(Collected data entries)
========================

/-- **THE `(2′)` HALF FOR EVERY HAMMING THRESHOLD, CONSTANT DENSITY PLUS ONE FREE COORDINATE OF ARBITRARY DENSITY** (memo Theorem 1): density
`P ∈ (0,1)` on `F`, any density in `(0,1)` at `o ∉ F`, slot `Th_t(insert o F)`, all increasing `F`-determined `A, B`: `0 ≤ n(Th_t(insert o F); A, B)`.
[this work] -/
theorem osN_threshold_nonneg_of_const_free (p : ι → unitInterval) {P : ℝ} (hP0 : 0 < P) (hP1 : P < 1) {o : ι}
    (hpo : 0 < (p o : ℝ) ∧ (p o : ℝ) < 1) (F : Finset ι) (hoF : o ∉ F)
    (hpF : ∀ i ∈ F, (p i : ℝ) = P) (t : ℕ) {A B : Set (Set ι)} (hA : IsUpperSet A) (hB : IsUpperSet B)
    (hAF : DeterminedBy A (↑F : Set ι)) (hBF : DeterminedBy B (↑F : Set ι)) :
    0 ≤ osN p {ω : Set ι | t ≤ ((insert o F).filter (· ∈ ω)).card} (ind A) (ind B) := by
  induction F using Finset.induction_on generalizing t A B with
  | empty =>
    -- an event determined by no coordinate is `∅` or everything (cf. `eq_empty_or_univ_of_determinedBy_empty` of `…SahiCombMasterFamily`)
    have hagree : ∀ ω : Set ι, (∅ : Set ι) ∩ (↑(∅ : Finset ι) : Set ι) = ω ∩ ↑(∅ : Finset ι) := fun ω => by simp
    by_cases h : (∅ : Set ι) ∈ A
    · have hAu : A = Set.univ := Set.eq_univ_of_forall fun ω => ((determinedBy_iff _ _).1 hAF ∅ ω (hagree ω)).1 h
      rw [hAu]; exact (osN_ind_ind_univ_left p _ _).symm.le
    · have hAe : A = ∅ := Set.eq_empty_of_forall_notMem fun ω hω => h (((determinedBy_iff _ _).1 hAF ∅ ω (hagree ω)).2 hω)
      rw [hAe]; exact (osN_ind_ind_empty_left p _ _).symm.le
  | insert e F heF ih =>
    have hoF' : o ∉ F := fun h => hoF (Finset.mem_insert_of_mem h)
    have heo : e ≠ o := fun h => hoF (Finset.mem_insert.2 (Or.inl h.symm))
    have hoEF : o ∉ insert e F := hoF
    have hpF' : ∀ i ∈ F, (p i : ℝ) = P := fun i hi => hpF i (Finset.mem_insert_of_mem hi)
    -- the slot block is `insert e G`, `G = insert o F`
    rw [Finset.insert_comm]
    set G : Finset ι := insert o F with hGdef
    have heG : e ∉ G := by
      intro h
      rcases Finset.mem_insert.1 h with h | h
      · exact heo h
      · exact heF h
    have hp01 : ∀ i ∈ G, 0 < (p i : ℝ) ∧ (p i : ℝ) < 1 := by
      intro i hi
      rcases Finset.mem_insert.1 hi with rfl | hi
      · exact hpo
      · rw [hpF' i hi]; exact ⟨hP0, hP1⟩
    have hFG : (↑(insert e F) : Set ι) ⊆ ↑(insert e G) := by
      intro i hi
      simp only [Finset.coe_insert, Set.mem_insert_iff, Finset.mem_coe, hGdef] at hi ⊢
      tauto
    cases t with
    | zero => rw [threshold_zero, osN_ind_ind_univ]
    | succ t =>
      by_cases ht : t ≤ G.card
      swap
      · rw [threshold_eq_empty_of_card_lt (insert e G) (by rw [Finset.card_insert_of_notMem heG]; omega), osN_ind_ind_empty]
      rcases Nat.eq_zero_or_pos t with rfl | htpos
      · exact osN_thresholdOne_nonneg p (insert e G) hA hB (hAF.mono hFG) (hBF.mono hFG)
      -- `1 ≤ t ≤ #G`: inner induction on the potential
      have heG' : e ∈ insert e G := Finset.mem_insert_self e G
      have heEF : e ∈ insert e F := Finset.mem_insert_self e F
      have hHup : IsUpperSet {ω : Set ι | t + 1 ≤ ((insert e G).filter (· ∈ ω)).card} := isUpperSet_threshold _ _
      have hcoe : (↑(insert e F) : Set ι) \ {e} = ↑F := by
        ext i
        simp only [Set.mem_sdiff, Finset.coe_insert, Set.mem_insert_iff, Finset.mem_coe, Set.mem_singleton_iff]
        constructor
        · rintro ⟨h | h, hne⟩
          · exact absurd h hne
          · exact h
        · intro h
          exact ⟨Or.inr h, fun hie => heF (hie ▸ h)⟩
      suffices key : ∀ (m : ℕ) (A B : Set (Set ι)), IsUpperSet A → IsUpperSet B →
          DeterminedBy A (↑(insert e F) : Set ι) → DeterminedBy B (↑(insert e F) : Set ι) →
          #((insert e F).powerset.filter fun S : Finset ι => (((↑S : Set ι) ∈ A) ∧ e ∉ S)) +
            #((insert e F).powerset.filter fun S : Finset ι => (((↑S : Set ι) ∈ B) ∧ e ∈ S)) = m →
          0 ≤ osN p {ω : Set ι | t + 1 ≤ ((insert e G).filter (· ∈ ω)).card} (ind A) (ind B) from
        key _ A B hA hB hAF hBF rfl
      intro m
      induction m using Nat.strong_induction_on with
      | _ m ihm =>
      intro A B hA hB hAF hBF hm
      by_cases hdom : (∀ j ∈ F, ∀ ω ∈ A, e ∉ ω → j ∈ ω → (ω \ {j}) ∪ {e} ∈ A) ∧
          (∀ j ∈ F, ∀ ω ∈ B, e ∈ ω → j ∉ ω → (ω \ {e}) ∪ {j} ∈ B)
      · -- dominated pair: pass to the `H`-generated hulls (still `o`-free) and apply the cross-form step lemma
        obtain ⟨hdomA, hdomB⟩ := hdom
        have hA'up := isUpperSet_hgen {ω : Set ι | t + 1 ≤ ((insert e G).filter (· ∈ ω)).card} A
        have hB'up := isUpperSet_hgen {ω : Set ι | t + 1 ≤ ((insert e G).filter (· ∈ ω)).card} B
        have hA'G : DeterminedBy {ω : Set ι | ∀ ω' : Set ι, ω ⊆ ω' → ω' ∈ {ω : Set ι | t + 1 ≤ ((insert e G).filter (· ∈ ω)).card} → ω' ∈ A}
            (↑(insert e F) : Set ι) := determinedBy_hgen_of_free hoEF (t + 1) hAF
        have hB'G : DeterminedBy {ω : Set ι | ∀ ω' : Set ι, ω ⊆ ω' → ω' ∈ {ω : Set ι | t + 1 ≤ ((insert e G).filter (· ∈ ω)).card} → ω' ∈ B}
            (↑(insert e F) : Set ι) := determinedBy_hgen_of_free hoEF (t + 1) hBF
        refine le_trans ?_ (osN_ind_ind_hgen_le p hHup hA hB)
        refine le_trans ?_ (osN_ind_ind_hgen_le_right p hHup hA'up hB)
        refine osN_ind_ind_nonneg_of_cross p _ _ _ e ?_ ?_ ?_ ?_ ?_ ?_ ?_ ?_
        · rw [section_insert_threshold heG]
          exact ih hoF' hpF' t (isUpperSet_section_insert hA'up e) (isUpperSet_section_insert hB'up e)
            (hcoe ▸ determinedBy_section_insert hA'G e) (hcoe ▸ determinedBy_section_insert hB'G e)
        · rw [section_sdiff_threshold heG]
          exact ih hoF' hpF' (t + 1) (isUpperSet_section_sdiff hA'up e) (isUpperSet_section_sdiff hB'up e)
            (hcoe ▸ determinedBy_section_sdiff hA'G e) (hcoe ▸ determinedBy_section_sdiff hB'G e)
        · rw [section_insert_threshold heG]; exact real_threshold_lt_one p G hp01 t htpos
        · rw [section_sdiff_threshold heG]; exact real_threshold_lt_one p G hp01 (t + 1) (by omega)
        · exact measureReal_mono (section_sdiff_subset_section_insert hA'up e)
        · exact measureReal_mono (section_sdiff_subset_section_insert hB'up e)
        · refine drift_nonneg_of_dominant p heG ht hp01 hA'up (hA'G.mono hFG) ?_
          intro ω hω heω j hj hjω
          rcases Finset.mem_insert.1 hj with rfl | hjF
          · -- `j = o`: the hull is `o`-free, so `e` dominates `o` for free
            have hfree : ω \ {j} ∈ {ω : Set ι | ∀ ω' : Set ι, ω ⊆ ω' →
                ω' ∈ {ω : Set ι | t + 1 ≤ ((insert e G).filter (· ∈ ω)).card} → ω' ∈ A} := by
              refine mem_of_union_mem_of_determinedBy hA'G (by exact_mod_cast hoEF) ?_
              have hωeq : ω \ {j} ∪ {j} = ω := by
                rw [Set.sdiff_union_self, Set.union_eq_left.2 (Set.singleton_subset_iff.2 hjω)]
              rw [hωeq]; exact hω
            exact hA'up Set.subset_union_left hfree
          · exact dominant_hgen heG' (Finset.mem_insert_of_mem (Finset.mem_insert_of_mem hjF)) (fun h => heF (h ▸ hjF)) (t + 1)
              (hdomA j hjF) ω hω heω hjω
        · exact drift_nonpos_of_dominated_free p heo heF hoF' t hB'up hB'G
            (fun ω hω heω j hj hjω => dominated_hgen heG' (Finset.mem_insert_of_mem (Finset.mem_insert_of_mem hj))
              (fun h => heF (h ▸ hj)) (t + 1) (hdomB j hj) ω hω heω hjω)
            (fun ω h ω' hsub hH' => h ω' hsub hH' ω' subset_rfl hH')
      · -- a trade fails: compress along that pair of coordinates; the potential drops
        have hex : ∃ j ∈ F, (∃ ω ∈ A, e ∉ ω ∧ j ∈ ω ∧ (ω \ {j}) ∪ {e} ∉ A) ∨ (∃ ω ∈ B, e ∈ ω ∧ j ∉ ω ∧ (ω \ {e}) ∪ {j} ∉ B) := by
          rw [not_and_or] at hdom
          rcases hdom with h | h
          · push Not at h
            obtain ⟨j, hj, ω, hω, heω, hjω, hno⟩ := h
            exact ⟨j, hj, Or.inl ⟨ω, hω, heω, hjω, hno⟩⟩
          · push Not at h
            obtain ⟨j, hj, ω, hω, heω, hjω, hno⟩ := h
            exact ⟨j, hj, Or.inr ⟨ω, hω, heω, hjω, hno⟩⟩
        obtain ⟨j, hjF, hwit⟩ := hex
        have hej : e ≠ j := fun h => heF (h ▸ hjF)
        have hjG : j ∈ insert e F := Finset.mem_insert_of_mem hjF
        have hpej : p e = p j := Subtype.ext (by rw [hpF e heEF, hpF j hjG])
        -- the compressions of `A` towards `e` and of `B` towards `j`
        -- (introduced as opaque sets, characterised by their membership)
        obtain ⟨CA, hCAdef⟩ : ∃ CA : Set (Set ι), CA = {ω : Set ι | (ω ∈ A ∧ {x : ι | Equiv.swap e j x ∈ ω} ∈ A) ∨
          (e ∈ ω ∧ j ∉ ω ∧ (ω ∈ A ∨ {x : ι | Equiv.swap e j x ∈ ω} ∈ A))} := ⟨_, rfl⟩
        obtain ⟨CB, hCBdef⟩ : ∃ CB : Set (Set ι), CB = {ω : Set ι | (ω ∈ B ∧ {x : ι | Equiv.swap e j x ∈ ω} ∈ B) ∨
          (j ∈ ω ∧ e ∉ ω ∧ (ω ∈ B ∨ {x : ι | Equiv.swap e j x ∈ ω} ∈ B))} := ⟨_, rfl⟩
        have hCA : ∀ ω : Set ι, ω ∈ CA ↔ (ω ∈ A ∧ {x : ι | Equiv.swap e j x ∈ ω} ∈ A) ∨
            (e ∈ ω ∧ j ∉ ω ∧ (ω ∈ A ∨ {x : ι | Equiv.swap e j x ∈ ω} ∈ A)) := fun ω => by rw [hCAdef]; exact Iff.rfl
        have hCB : ∀ ω : Set ι, ω ∈ CB ↔ (ω ∈ B ∧ {x : ι | Equiv.swap e j x ∈ ω} ∈ B) ∨
            (j ∈ ω ∧ e ∉ ω ∧ (ω ∈ B ∨ {x : ι | Equiv.swap e j x ∈ ω} ∈ B)) := fun ω => by rw [hCBdef]; exact Iff.rfl
        have hCB' : ∀ ω : Set ι, ω ∈ CB ↔ (ω ∈ B ∧ {x : ι | Equiv.swap j e x ∈ ω} ∈ B) ∨
            (j ∈ ω ∧ e ∉ ω ∧ (ω ∈ B ∨ {x : ι | Equiv.swap j e x ∈ ω} ∈ B)) := by
          intro ω; rw [Equiv.swap_comm j e]; exact hCB ω
        have hCAup : IsUpperSet CA := isUpperSet_of_compress hej hA hCA
        have hCBup : IsUpperSet CB := isUpperSet_of_compress hej.symm hB hCB'
        have hCAG : DeterminedBy CA (↑(insert e F) : Set ι) := determinedBy_of_compress heEF hjG hAF hCA
        have hCBG : DeterminedBy CB (↑(insert e F) : Set ι) := determinedBy_of_compress hjG heEF hBF hCB'
        -- the potential drops
        have hsubA := filter_pat_compress_subset (G := insert e F) hCA
        have hsubB := filter_pat_compress_subset' (G := insert e F) hCB
        have hlt : #((insert e F).powerset.filter fun S : Finset ι => (((↑S : Set ι) ∈ CA) ∧ e ∉ S)) +
            #((insert e F).powerset.filter fun S : Finset ι => (((↑S : Set ι) ∈ CB) ∧ e ∈ S)) < m := by
          rcases hwit with ⟨ω, hωA, heω, hjω, hno⟩ | ⟨ω, hωB, heω, hjω, hno⟩
          · have hS₀e : e ∉ ((↑((insert e F).filter (· ∈ ω)) : Set ι)) := fun h => by
              rw [Finset.mem_coe, Finset.mem_filter] at h; exact heω h.2
            have hS₀j : j ∈ ((↑((insert e F).filter (· ∈ ω)) : Set ι)) := by
              rw [Finset.mem_coe, Finset.mem_filter]; exact ⟨hjG, hjω⟩
            have hS₀A : (insert e F).filter (· ∈ ω) ∈ (insert e F).powerset.filter (fun S : Finset ι => (((↑S : Set ι) ∈ A) ∧ e ∉ S)) := by
              rw [Finset.mem_filter]
              exact ⟨Finset.mem_powerset.2 (Finset.filter_subset _ _), (coe_filter_mem_iff hAF ω).2 hωA,
                fun h => heω (Finset.mem_filter.1 h).2⟩
            have hS₀C : (insert e F).filter (· ∈ ω) ∉ (insert e F).powerset.filter (fun S : Finset ι => (((↑S : Set ι) ∈ CA) ∧ e ∉ S)) := by
              intro h
              rw [Finset.mem_filter] at h
              rcases (hCA _).1 h.2.1 with ⟨_, hσ⟩ | ⟨he', _, _⟩
              · rw [swapSet_eq_trade hS₀e hS₀j] at hσ
                have htr := trade_inter_eq (coe_filter_inter_eq (insert e F) ω) j e
                exact hno (((determinedBy_iff _ _).1 hAF _ _ htr).1 hσ)
              · exact hS₀e he'
            have h1 := Finset.card_lt_card ((Finset.ssubset_iff_of_subset hsubA).2 ⟨_, hS₀A, hS₀C⟩)
            have h2 := Finset.card_le_card hsubB
            omega
          · have hS₀e : e ∈ ((↑((insert e F).filter (· ∈ ω)) : Set ι)) := by
              rw [Finset.mem_coe, Finset.mem_filter]; exact ⟨heEF, heω⟩
            have hS₀j : j ∉ ((↑((insert e F).filter (· ∈ ω)) : Set ι)) := fun h => by
              rw [Finset.mem_coe, Finset.mem_filter] at h; exact hjω h.2
            have hS₀B : (insert e F).filter (· ∈ ω) ∈ (insert e F).powerset.filter (fun S : Finset ι => (((↑S : Set ι) ∈ B) ∧ e ∈ S)) := by
              rw [Finset.mem_filter]
              exact ⟨Finset.mem_powerset.2 (Finset.filter_subset _ _), (coe_filter_mem_iff hBF ω).2 hωB,
                Finset.mem_filter.2 ⟨heEF, heω⟩⟩
            have hS₀C : (insert e F).filter (· ∈ ω) ∉ (insert e F).powerset.filter (fun S : Finset ι => (((↑S : Set ι) ∈ CB) ∧ e ∈ S)) := by
              intro h
              rw [Finset.mem_filter] at h
              rcases (hCB _).1 h.2.1 with ⟨_, hσ⟩ | ⟨_, he', _⟩
              · rw [swapSet_eq_trade' hS₀e hS₀j] at hσ
                have htr := trade_inter_eq (coe_filter_inter_eq (insert e F) ω) e j
                exact hno (((determinedBy_iff _ _).1 hBF _ _ htr).1 hσ)
              · exact he' hS₀e
            have h1 := Finset.card_le_card hsubA
            have h2 := Finset.card_lt_card ((Finset.ssubset_iff_of_subset hsubB).2 ⟨_, hS₀B, hS₀C⟩)
            omega
        calc (0 : ℝ) ≤ osN p {ω : Set ι | t + 1 ≤ ((insert e G).filter (· ∈ ω)).card} (ind CA) (ind CB) :=
              ihm _ hlt CA CB hCAup hCBup hCAG hCBG rfl
          _ ≤ osN p {ω : Set ι | t + 1 ≤ ((insert e G).filter (· ∈ ω)).card} (ind A) (ind B) :=
              osN_compress_le p heG' (Finset.mem_insert_of_mem (Finset.mem_insert_of_mem hjF)) hpej (t + 1)
                (hAF.mono hFG) (hBF.mono hFG) hCA hCB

========================

(Task brief): Your answer should be the lines from the one containing "Finset.mem_filter.2 ⟨heEF, heω⟩⟩" to the end of the entries above, restated exactly and alone.

(Result of the exercise):
                Finset.mem_filter.2 ⟨heEF, heω⟩⟩
            have hS₀C : (insert e F).filter (· ∈ ω) ∉ (insert e F).powerset.filter (fun S : Finset ι => (((↑S : Set ι) ∈ CB) ∧ e ∈ S)) := by
              intro h
              rw [Finset.mem_filter] at h
              rcases (hCB _).1 h.2.1 with ⟨_, hσ⟩ | ⟨_, he', _⟩
              · rw [swapSet_eq_trade' hS₀e hS₀j] at hσ
                have htr := trade_inter_eq (coe_filter_inter_eq (insert e F) ω) e j
                exact hno (((determinedBy_iff _ _).1 hBF _ _ htr).1 hσ)
              · exact he' hS₀e
            have h1 := Finset.card_le_card hsubA
            have h2 := Finset.card_lt_card ((Finset.ssubset_iff_of_subset hsubB).2 ⟨_, hS₀B, hS₀C⟩)
            omega
        calc (0 : ℝ) ≤ osN p {ω : Set ι | t + 1 ≤ ((insert e G).filter (· ∈ ω)).card} (ind CA) (ind CB) :=
              ihm _ hlt CA CB hCAup hCBup hCAG hCBG rfl
          _ ≤ osN p {ω : Set ι | t + 1 ≤ ((insert e G).filter (· ∈ ω)).card} (ind A) (ind B) :=
              osN_compress_le p heG' (Finset.mem_insert_of_mem (Finset.mem_insert_of_mem hjF)) hpej (t + 1)
                (hAF.mono hFG) (hBF.mono hFG) hCA hCB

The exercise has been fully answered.